Les prix des plantes françaises auront inévitablement un coût plus élevé car les conditions de cultures nécessitent un investissement particulier (serre, lampes horticoles, humidificateurs, tapis chauffant…). Certes, leur impact environnemental ne sera pas nul, mais minus les centaines de kilomètres et intermédiaires entre une plante néerlandaise et française, la différence est notoire.

Zoom sur Plant and Stories

A peine lancée, la jeune entreprise familiale connaît déjà un succès fou. Après le plant truck itinérant dans toute la France, Plant and stories a lancé un eshop, suivi de l’achat et la construction d’une serre. L’entreprise projette de vendre ses propres plantes à terme et promet déjà une stratégie RSE (responsabilité sociétale des entreprises) intéressante : installation de panneaux solaires, récupérateurs d’eau, cours éducatifs … Bref, affaire à suivre et à soutenir !

Les habitudes d’entretien des « plantaddict » ont aussi un impact négatif sur l’environnement

Ces substrats populaires dans nos terreaux qui ont un impact conséquent sur l’environnement

La sphaigne et la tourbe : deux substrats en vogue dans les recettes partagées sur le web pour leurs avantages. Ces derniers permettent une rétention d’eau et acidité idéale pour nos plantes. Et pourtant, les acheter finance directement une exploitation lourde et nocive sur les tourbières et la biodiversité qui en dépend.
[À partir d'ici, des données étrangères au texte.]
import Summits.Langlands.Langlands.Theorems.TwinRigiditySplit
import Summits.Langlands.Langlands.Theorems.TwinRigiditySplitRegular
import Literature.NumberTheory.Automorphic.ReciprocityGLnDescentProofs
import Literature.NumberTheory.Automorphic.ClassFieldCharacterLocal
import Literature.NumberTheory.GaloisRepresentations.FrobeniusDensityTheorem

/-!
# `PhaseTwistSplitPrelude` — lens-4 g30 node `PhaseTwistSplit`, landing part 1/2: the pieces PAR / IMP (+ companion STRONG, family PAR(n)), the places lemmas and
# THE DICTIONARY `powCompatible_of_relAvatar` (relative avatar along a Galois layer ⟹ `[L:K]`-power avatar over `K`).  0 sorry.

Part 2 (`Theorems/PhaseTwistSplit.lean`) holds the kernel (`closes_target : PAR → IMP → TatePhantomLift.PerfectLayerRigidity` BY NAME, `closes_item` = the route item
stmt-Langlands-27355 BY NAME, exactness `rigid_iff_strong_imp`, `par_of_langlands` modulo the typed print fact [Patankar–Rajan 2010], host edges).  The full mechanism /
novelty / weaker-than-S discussion is the module docstring of part 2 (= the node card HOME/decomp-langlands-lens-4/g30/PhaseTwistSplit.md on the decomp-langlands bus).
-/


set_option linter.dupNamespace false
set_option linter.style.longLine false

noncomputable section

namespace Summit.Langlands.Langlands.Theorems.PhaseTwistSplit

open scoped BigOperators Topology Matrix Classical NumberField Polynomial
open Filter Set Function
open Polynomial (X C)
open Literature.NumberTheory.GaloisRepresentations Literature.NumberTheory.Automorphic
open IsDedekindDomain
open Summit.Langlands.Langlands.Theses
open Summit.Langlands.Langlands.Theses.GaloisHullLift
open Summit.Langlands.Langlands.Theorems.TatePhantomLift
open Summit.Langlands.Langlands.Theorems.TwinRigiditySplit
/-- On the closed unit disc `‖f(z)‖ ≤ ‖f‖₁`. [folklore] -/
theorem norm_eval_map_le_l1 (f : ℝ[X]) {z : ℂ} (hz : ‖z‖ ≤ 1) :
    ‖(f.map Complex.ofRealHom).eval z‖ ≤ l1 f := by
  rw [eval_eq_sum_range, natDegree_map_eq_of_injective (f := Complex.ofRealHom) Complex.ofReal_injective]
  refine (norm_sum_le _ _).trans (Finset.sum_le_sum (fun i _ => ?_))
  rw [coeff_map, norm_mul, norm_pow, Complex.ofRealHom_eq_coe, Complex.norm_real, Real.norm_eq_abs]
  exact mul_le_of_le_one_right (abs_nonneg _) (pow_le_one₀ (norm_nonneg _) hz)

/-! ## §2 Geometry on the unit circle (`…DefectDefs.arc`) -/

/-- Arc points lie on the unit circle. [folklore] -/
theorem norm_arc (θ : ℝ) : ‖arc θ‖ = 1 := by
  simp [arc, Complex.norm_exp]

/-- `‖e^{iθ} − α‖² = 1 + α² − 2α cos θ` for real `α`. [folklore] -/
theorem norm_arc_sub_real_sq (θ α : ℝ) : ‖arc θ - α‖ ^ 2 = 1 + α ^ 2 - 2 * α * Real.cos θ := by
  rw [Complex.sq_norm, Complex.normSq_apply]
  have hre : (arc θ - α).re = Real.cos θ - α := by
    simp [arc, Complex.exp_ofReal_mul_I_re]
  have him : (arc θ - α).im = Real.sin θ := by
    simp [arc, Complex.exp_ofReal_mul_I_im]
  rw [hre, him]
  nlinarith [Real.sin_sq_add_cos_sq θ]

/-- On the arc `|θ − π| ≤ φ ≤ π`, a positive real `α` is seen at distance `≥ 2√α·cos(φ/2)`. [folklore] -/
theorem two_sqrt_mul_cos_le_norm_arc_sub {θ φ α : ℝ} (hα : 0 < α) (hφ0 : 0 ≤ φ) (hφ : φ ≤ Real.pi)
    (hθ : |θ - Real.pi| ≤ φ) : 2 * Real.sqrt α * Real.cos (φ / 2) ≤ ‖arc θ - α‖ := by
  have hcosθ : Real.cos θ ≤ - Real.cos φ := by
    have h1 : Real.cos φ ≤ Real.cos |θ - Real.pi| :=
      Real.cos_le_cos_of_nonneg_of_le_pi (abs_nonneg _) hφ hθ
    rw [Real.cos_abs, Real.cos_sub_pi] at h1
    linarith
  have hc2 : 0 ≤ Real.cos (φ / 2) := Real.cos_nonneg_of_neg_pi_div_two_le_of_le (by linarith) (by linarith)
  have hlhs : 0 ≤ 2 * Real.sqrt α * Real.cos (φ / 2) := by positivity
  rw [← pow_le_pow_iff_left₀ hlhs (norm_nonneg _) two_ne_zero, norm_arc_sub_real_sq]
  have hsq : (2 * Real.sqrt α * Real.cos (φ / 2)) ^ 2 = 4 * α * Real.cos (φ / 2) ^ 2 := by
    rw [mul_pow, mul_pow, Real.sq_sqrt hα.le]; ring
  have hcs : Real.cos (φ / 2) ^ 2 = 1 / 2 + Real.cos φ / 2 := by
    rw [Real.cos_sq]; ring_nf
  rw [hsq, hcs]
  nlinarith [sq_nonneg (1 - α), mul_le_mul_of_nonneg_left hcosθ (by linarith : (0:ℝ) ≤ 2 * α)]
import Summits.ResolutionOfSingularities.ResolutionOfSingularities.Theorems.FrobeniusLadderFInjectiveMacaulayficationProp44CurveStepCurves
import HarnessLib

/-!
# [CoP1] Prop. 4.4 (`CossartPiltant2008_prop44`, F-71), the `τ = 1` chain (T1): BLOCK STRUCTURE — consecutive curve steps follow the `Γ′` lineage, so curve
# runs are finite and point steps recur (the chain is a sequence of «fundamental units»)

[L1 W4.5a · crux `FInjectiveMacaulayfication` (stmt-ResolutionOfSingularities-15315); D-0154 (2) RES inputs cell, seat res-inputs-p-8b (gen 2, «assembly»);
piece T1-α of `plan/inputs/T1-ASSEMBLY-MEMO-p8b-v0.md` §1. PROVED, fact-free, definition-free; nothing of the manuscript under adjudication is used. AI-written;
AI review is weaker than expert review.]

THE CHAIN. Binders of the T1 stub `stub_T1_false_of_nearChain_tau_one` (`candidates/F71_T1_T4_SIGNATURES.lean` v4 l.340): blow-ups `π n : X_{n+1} → X_n` of
regular irreducible centres `Y n ∋ x_n := π n (y n)` inside `{ord J n = μ}`, `y n` near, `π (n+1) (y (n+1)) = y n`, `x_n` closed of embedding dimension `3`,
`V(J n)` of codimension `≥ 2`, and the regime `hcoinc`: locally at `x_n`, `Σ_n = Y_n`. (No `τ` hypothesis and no G-ring hypothesis are needed here.)

* `tauOneChain_curveStep_succ` — **two consecutive CURVE steps follow the `Γ′` lineage**: if neither `Y n` nor `Y (n+1)` is the point, then the generic point of
  `Y (n+1)` is a near point over the generic point of `Y n`. (The generic point `ζ` of `Y (n+1)` lies in `Σ_{n+1}` and specialises to `x_{n+1}`, so `π n ζ ∈ Σ_n`
  specialises to `x_n` and lies on `Y n` by `hcoinc`; it is not `x_n` — near points over a CLOSED point of a curve centre are closed, p613580 — and a non-closed
  point of `Y n` under `x_n` is its generic point by the codimension count `2 < 3`.)
* `tauOneChain_exists_pointStep_ge` — **curve runs are finite: after every index there is a POINT step** (`Y n = {x_n}`): an infinite run of curve steps would be a
  curve-generic chain, excluded by T3 (`false_of_curveGenericChain`, p611297: the colength at the generic point drops, Zariski–Samuel App. 5).
So a T1 chain is an infinite sequence of Cossart–Jannsen–Saito FUNDAMENTAL UNITS (Def. 6.38): a point step at an ISOLATED point of `Σ` followed by finitely many
curve steps. `CossartPiltant2008_prop44` is NOT proved; T1 is NOT proved; resolution in dimension `≥ 4` / positive characteristic is NOT proved.

References: V. Cossart, O. Piltant, J. Algebra 320 (2008), Prop. 4.4 (proof, pp. 10–11), Lemma 4.3 (4) [CossartPiltant2008]; V. Cossart, U. Jannsen, S. Saito,
LNM 2270 (2020), Def. 6.38 [CossartJannsenSaito2020]; O. Zariski, P. Samuel, *Commutative Algebra* II, App. 5 Thm. 3 [ZariskiSamuel1960].
-/

-- `Summit.<Summit>.<Sub>.Theorems` with `Sub = Summit` (single-conjunct summit, D-0017)
set_option linter.dupNamespace false

noncomputable section

open CategoryTheory CategoryTheory.Limits AlgebraicGeometry TopologicalSpace IsLocalRing
open Literature.AlgebraicGeometry.Resolution Scheme.IdealSheafData

namespace Summit.ResolutionOfSingularities.ResolutionOfSingularities.Theorems

namespace CP2008Prop44

universe u

/-! ## §0 Points of a regular curve through a closed threefold point -/

/-- **On a regular irreducible closed `Y` through a CLOSED point `x` of embedding dimension `3`, with `Y ≠ {x}` and `V(J)` of codimension `≥ 2` containing
`Y`: the generic point `η` of `Y` has codimension `2`, and a point of `Y` specialising to `x` is `x` or `η`.** [cite: StacksProject, Tag 02IZ] -/
theorem genericPoint_curve_facts {X : Scheme.{u}} [IsLocallyNoetherian X] (hX : Scheme.IsRegular X) {J : X.IdealSheafData} {μ : ℕ} (hμ : 1 ≤ μ)
    (hcodim : ∀ z ∈ J.support, 1 < Order.coheight z) {Y : Closeds X} (hYirr : IsIrreducible (Y : Set X))
    (hYord : ∀ z ∈ (Y : Set X), idealOrder J z = μ) {x : X} (hx : x ∈ (Y : Set X)) (hcl : IsClosed ({x} : Set X))
    (hd : (maximalIdeal (X.presheaf.stalk x)).spanFinrank = 3) (hYx : (Y : Set X) ≠ {x}) :
    (Y : Set X) = closure {hYirr.genericPoint} ∧ hYirr.genericPoint ≠ x ∧ hYirr.genericPoint ⤳ x ∧
      Order.coheight hYirr.genericPoint = 2 ∧ Order.coheight x = 3 ∧
      ∀ z ∈ (Y : Set X), z ⤳ x → z = x ∨ z = hYirr.genericPoint := by
  set η := hYirr.genericPoint with hηdef
  have hYη : (Y : Set X) = closure {η} := (hYirr.closure_genericPoint Y.isClosed).symm
  haveI := hX x
  have hcohx : Order.coheight x = 3 := by
    rw [CampaignW46.coheight_eq_spanFinrank x, hd]; rfl
  have hηx : η ⤳ x := specializes_iff_mem_closure.mpr (hYη ▸ hx)
  have hne : η ≠ x := by
    intro h
    apply hYx
    rw [hYη, h, hcl.closure_eq]
  have hxη : ¬ x ⤳ η := fun h => hne (Specializes.antisymm hηx h).eq
  have hηsupp : η ∈ J.support := by
    rw [← one_le_idealOrder_iff, hYord η (by rw [hYη]; exact subset_closure rfl)]; exact_mod_cast hμ
  obtain ⟨hcohη, -⟩ := coheight_eq_two_of_specializes hηx hxη (hcodim η hηsupp) hcohx.le
  refine ⟨hYη, hne, hηx, hcohη, hcohx, fun z hz hzx => ?_⟩
  by_cases hzx' : z = x
  · exact Or.inl hzx'
  · right
    have hxz : ¬ x ⤳ z := fun h => hzx' ((Specializes.antisymm hzx h).eq)
    have hηz : η ⤳ z := specializes_iff_mem_closure.mpr (hYη ▸ hz)
    -- `coheight z = 2`: between `η` (2) and `x` (3)
    have hzsupp : z ∈ J.support := by
      rw [← one_le_idealOrder_iff, hYord z hz]; exact_mod_cast hμ
    obtain ⟨hcohz, -⟩ := coheight_eq_two_of_specializes hzx hxz (hcodim z hzsupp) hcohx.le
    by_contra hzη
    have hzη' : ¬ z ⤳ η := fun h => hzη ((Specializes.antisymm h hηz).eq)
    have hlt : z < η := lt_of_le_not_ge (Scheme.le_iff_specializes.mpr hηz) fun h' => hzη' (Scheme.le_iff_specializes.mp h')
    have h1 : Order.coheight η + 1 ≤ Order.coheight z := Order.coheight_add_one_le hlt
    rw [hcohη, hcohz] at h1
    exact absurd h1 (by decide)

/-! ## §1 Two consecutive curve steps follow the `Γ′` lineage -/

/-- **Consecutive curve steps of a T1 chain follow the `Γ′` lineage.** Chain data = the binders of `stub_T1_false_of_nearChain_tau_one` minus `τ`/G-ring/`ord ≤ μ`; if
neither `Y n` nor `Y (n+1)` is the point `{x_n}` resp. `{x_{n+1}}`, then the generic point of `Y (n+1)` maps to the generic point of `Y n`, is near, and
`Y (n+1)` is the closure of that near point. [cite: CossartPiltant2008, Prop. 4.4 (proof, p. 10), Lemma 4.3 (4)] -/
theorem tauOneChain_curveStep_succ (Xs : ℕ → Scheme.{u})
    (hN : ∀ n, IsLocallyNoetherian (Xs n)) (hXreg : ∀ n, Scheme.IsRegular (Xs n))
    (π : ∀ n, Xs (n + 1) ⟶ Xs n) (Y : ∀ n, Closeds (Xs n)) (y : ∀ n, Xs (n + 1))
    (J : ∀ n, (Xs n).IdealSheafData) {μ : ℕ} (hμ : 1 ≤ μ)
    (hy : ∀ n, π (n + 1) (y (n + 1)) = y n)
    (hmem : ∀ n, π n (y n) ∈ (Y n : Set (Xs n)))
    (hcl : ∀ n, IsClosed ({π n (y n)} : Set (Xs n)))
    (hYirr : ∀ n, IsIrreducible ((Y n : Closeds (Xs n)) : Set (Xs n)))
    (hYreg : ∀ n, Scheme.IsRegular (vanishingIdeal (Y n)).subscheme)
    (hYord : ∀ n, ∀ z ∈ (Y n : Set (Xs n)), idealOrder (J n) z = μ)
    (hπ : ∀ n, IsBlowup (π n) (vanishingIdeal (Y n)))
    (hJ : ∀ n, J (n + 1) = controlledTransform (π n) (vanishingIdeal (Y n)) (J n) μ)
    (hcodim : ∀ n, ∀ z ∈ (J n).support, 1 < Order.coheight z)
    (hd : ∀ n, (maximalIdeal ((Xs n).presheaf.stalk (π n (y n)))).spanFinrank = 3)
    (hcoinc : ∀ n (z : Xs n), z ⤳ π n (y n) → idealOrder (J n) z = μ → z ∈ (Y n : Set (Xs n)))
    (n : ℕ) (hn : (Y n : Set (Xs n)) ≠ {π n (y n)}) (hn1 : (Y (n + 1) : Set (Xs (n + 1))) ≠ {π (n + 1) (y (n + 1))}) :
    π n (hYirr (n + 1)).genericPoint = (hYirr n).genericPoint ∧
      IsNear (π n) (vanishingIdeal (Y n)) (J n) μ (hYirr (n + 1)).genericPoint ∧
      (Y (n + 1) : Set (Xs (n + 1))) = closure {(hYirr (n + 1)).genericPoint} ∧
      Order.coheight (hYirr n).genericPoint = 2 ∧ Order.coheight (hYirr (n + 1)).genericPoint = 2 := by
  haveI := hN
  -- the curve `Y n` through `x_n`, and `Y (n+1)` through `x_{n+1} = y n`
  obtain ⟨hYη, hηne, hηx, hcohη, hcohx, hgen⟩ :=
    genericPoint_curve_facts (hXreg n) hμ (hcodim n) (hYirr n) (hYord n) (hmem n) (hcl n) (hd n) hn
  obtain ⟨hYζ, hζne, hζx, hcohζ, -, -⟩ :=
    genericPoint_curve_facts (hXreg (n + 1)) hμ (hcodim (n + 1)) (hYirr (n + 1)) (hYord (n + 1)) (hmem (n + 1)) (hcl (n + 1))
      (hd (n + 1)) hn1
  set η := (hYirr n).genericPoint
  set ζ := (hYirr (n + 1)).genericPoint
  have hx1 : π (n + 1) (y (n + 1)) = y n := hy n
  -- `π n ζ` specialises to `x_n` and lies in `Σ_n`, hence on `Y n`
  have hζy : ζ ⤳ y n := hx1 ▸ hζx
  have hπζx : π n ζ ⤳ π n (y n) := hζy.map (π n).continuous
  have hζord : idealOrder (J (n + 1)) ζ = μ := hYord (n + 1) ζ (by rw [hYζ]; exact subset_closure rfl)
  have hπζY : π n ζ ∈ (Y n : Set (Xs n)) := by
    by_contra hnot
    have hnot' : π n ζ ∉ ((vanishingIdeal (Y n)).support : Set (Xs n)) := by
      rwa [Scheme.IdealSheafData.coe_support_vanishingIdeal]
    have hord : idealOrder (J n) (π n ζ) = μ := by
      rw [← (hπ n).idealOrder_controlledTransform_of_not_mem (J n) μ hnot', ← hJ n]; exact hζord
    exact hnot (hcoinc n (π n ζ) hπζx hord)
  have hnear : IsNear (π n) (vanishingIdeal (Y n)) (J n) μ ζ := by
    rw [isNear_iff, ← hJ n]; exact hζord
  -- `π n ζ ≠ x_n`: a near point over the closed point `x_n` of the curve centre is closed, `ζ` is not
  have hπζne : π n ζ ≠ π n (y n) := by
    intro heq
    haveI : IsRegularLocalRing ((Xs n).presheaf.stalk (π n ζ)) := hXreg n _
    have hcohπζ : Order.coheight (π n ζ) ≤ 3 := by rw [heq, hcohx]
    obtain ⟨c, hcr, hcY⟩ := exists_isRsopPart_fin_two_of_specializes (hYreg n) hYη (by rw [heq]; exact hηx)
      (by rw [heq]; exact fun h => hηne (Specializes.antisymm hηx h).eq) (by rw [hcohη]; exact_mod_cast one_lt_two) hcohπζ
    have hclζ : IsClosed ({ζ} : Set (Xs (n + 1))) :=
      (hπ n).isClosed_singleton_of_isNear_curve (hXreg n) (hXreg (n + 1)) (hYreg n) hμ (hYord n) (by rw [heq]; exact hcl n) hcr hcY hnear
    apply hn1
    rw [hYζ, hclζ.closure_eq, hx1]
    -- `ζ` closed and `ζ ⤳ y n` force `ζ = y n`
    have : y n ∈ closure ({ζ} : Set (Xs (n + 1))) := specializes_iff_mem_closure.mp hζy
    rw [hclζ.closure_eq, Set.mem_singleton_iff] at this
    rw [this]
  -- hence `π n ζ = η`
  have hπζη : π n ζ = η := by
    rcases hgen (π n ζ) hπζY hπζx with h | h
    · exact absurd h hπζne
    · exact h
  exact ⟨hπζη, hnear, hYζ, hcohη, hcohζ⟩

/-! ## §2 Curve runs are finite: point steps recur -/

/-- **After every index of a T1 chain there is a POINT step** (`Y n = {x_n}`): otherwise the generic points of the curve centres from some index on form an
infinite curve-generic chain, excluded by T3 (`false_of_curveGenericChain`: the colength at the generic point is finite and drops at each step).
[cite: CossartPiltant2008, Prop. 4.4 (proof, p. 10)] [cite: ZariskiSamuel1960, Appendix 5, Thm. 3] -/
theorem tauOneChain_exists_pointStep_ge (Xs : ℕ → Scheme.{u})
    (hN : ∀ n, IsLocallyNoetherian (Xs n)) (hXreg : ∀ n, Scheme.IsRegular (Xs n))
    (π : ∀ n, Xs (n + 1) ⟶ Xs n) (Y : ∀ n, Closeds (Xs n)) (y : ∀ n, Xs (n + 1))
    (J : ∀ n, (Xs n).IdealSheafData) {μ : ℕ} (hμ : 1 ≤ μ)
    (hy : ∀ n, π (n + 1) (y (n + 1)) = y n)
    (hmem : ∀ n, π n (y n) ∈ (Y n : Set (Xs n)))
    (hcl : ∀ n, IsClosed ({π n (y n)} : Set (Xs n)))
    (hYirr : ∀ n, IsIrreducible ((Y n : Closeds (Xs n)) : Set (Xs n)))
    (hYreg : ∀ n, Scheme.IsRegular (vanishingIdeal (Y n)).subscheme)
    (hYord : ∀ n, ∀ z ∈ (Y n : Set (Xs n)), idealOrder (J n) z = μ)
    (hπ : ∀ n, IsBlowup (π n) (vanishingIdeal (Y n)))
    (hJ : ∀ n, J (n + 1) = controlledTransform (π n) (vanishingIdeal (Y n)) (J n) μ)
    (hcodim : ∀ n, ∀ z ∈ (J n).support, 1 < Order.coheight z)
    (hd : ∀ n, (maximalIdeal ((Xs n).presheaf.stalk (π n (y n)))).spanFinrank = 3)
    (hcoinc : ∀ n (z : Xs n), z ⤳ π n (y n) → idealOrder (J n) z = μ → z ∈ (Y n : Set (Xs n)))
    (n₀ : ℕ) : ∃ n, n₀ ≤ n ∧ (Y n : Set (Xs n)) = {π n (y n)} := by
  haveI := hN
  by_contra hno
  push Not at hno
  -- every step from `n₀` on is a curve step
  have hcurve : ∀ k, (Y (n₀ + k) : Set (Xs (n₀ + k))) ≠ {π (n₀ + k) (y (n₀ + k))} := fun k => hno (n₀ + k) (Nat.le_add_right n₀ k)
  -- the re-indexed curve-generic chain
  let η : ∀ k, Xs (n₀ + k) := fun k => (hYirr (n₀ + k)).genericPoint
  have hstep : ∀ k, π (n₀ + k) (η (k + 1)) = η k ∧ IsNear (π (n₀ + k)) (vanishingIdeal (Y (n₀ + k))) (J (n₀ + k)) μ (η (k + 1)) ∧
      (Y (n₀ + k + 1) : Set (Xs (n₀ + k + 1))) = closure {η (k + 1)} ∧
      Order.coheight (η k) = 2 ∧ Order.coheight (η (k + 1)) = 2 := fun k =>
    tauOneChain_curveStep_succ Xs hN hXreg π Y y J hμ hy hmem hcl hYirr hYreg hYord hπ hJ hcodim hd hcoinc (n₀ + k) (hcurve k) (hcurve (k + 1))
  have hYη : ∀ k, ((Y (n₀ + k) : Closeds (Xs (n₀ + k))) : Set (Xs (n₀ + k))) = closure {η k} := fun k =>
    ((hYirr (n₀ + k)).closure_genericPoint (Y (n₀ + k)).isClosed).symm
  refine false_of_curveGenericChain (fun k => Xs (n₀ + k)) (fun k => hN (n₀ + k)) (fun k => π (n₀ + k)) (fun k => Y (n₀ + k)) η
    (fun k => J (n₀ + k)) hμ (fun k => hπ (n₀ + k)) (fun k => hJ (n₀ + k)) hYη (fun k => hYord (n₀ + k)) (fun k => (hstep k).1)
    (fun k => hXreg (n₀ + k) _) (fun k => ?_) (fun k => (hstep k).2.2.2.1)
  -- maximal points: codimension `2` + `V(J)` of codimension `≥ 2`
  have hηY : η k ∈ (Y (n₀ + k) : Set (Xs (n₀ + k))) := by rw [hYη k]; exact subset_closure rfl
  exact mem_maxPoints_support_of_coheight_eq_two (hcodim (n₀ + k))
    (by rw [SetLike.mem_coe, ← one_le_idealOrder_iff, hYord (n₀ + k) _ hηY]; exact_mod_cast hμ) (hstep k).2.2.2.1

end CP2008Prop44

end Summit.ResolutionOfSingularities.ResolutionOfSingularities.Theorems

end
La formation de tourbe peut prendre des milliers d’années (entre 1000 et 10 000 ans pour seulement 1m de profondeur). Voire des millions d’années, selon les conditions environnementales. La tourbe se forme à partir de la décomposition de matière organique, dans des conditions anoxiques (c’est-à-dire sans oxygène). En bref, on exploite et épuise une ressource qui n’a pas le temps de se régénérer. Est-ce vraiment nécessaire de contribuer à cette exploitation pour le plaisir de cultiver des plantes qui pourraient bien vivre sans ?  

Mais à quoi sert une tourbière ?

  • Les tourbières permettent de stocker du carbone, réduisant ainsi la quantité de gaz à effet de serre dans l’atmosphère (donc le changement climatique). 
  • Elles régulent l’eau et permettent de prévenir les inondations. 
  • Elle protègent de nombreuses espèces en danger (oiseaux, reptiles, grenouilles et mammifères)

Malheureusement, la sphaigne et la tourbe se trouvent souvent dans des mélanges de terreau. Vous pouvez donc déjà commencer à acheter des terreaux sans tourbe et éviter d’ajouter ce type de substrats dans vos mélanges… Ou alors commencer à cultiver votre propre sphaigne (un tutoriel arrive bientôt).

Les producteurs et revendeurs de plantes ont aussi leur rôle à jouer. En tant qu’intermédiaires entre les plantes et les collectionneurs, ils doivent sensibiliser les acheteurs et montrer l’exemple.

La lutte contre les nuisibles de nos plantes d’intérieur, un danger sur notre propre santé et celle de ceux qui nous entourent

Certaines dérives sont aussi dans notre routine d’entretien malheureusement. Prenons l’exemple des nuisibles. Alors que des alternatives naturelles existent pour lutter contre certains indésirables, nous avons pour certains le réflexe de lutter contre, avec des produits chimiques. En les utilisant dehors, c’est la biodiversité alentour qui souffre, en les utilisant dedans, c’est nous-même, nos animaux et nos proches qui en sont les victimes.  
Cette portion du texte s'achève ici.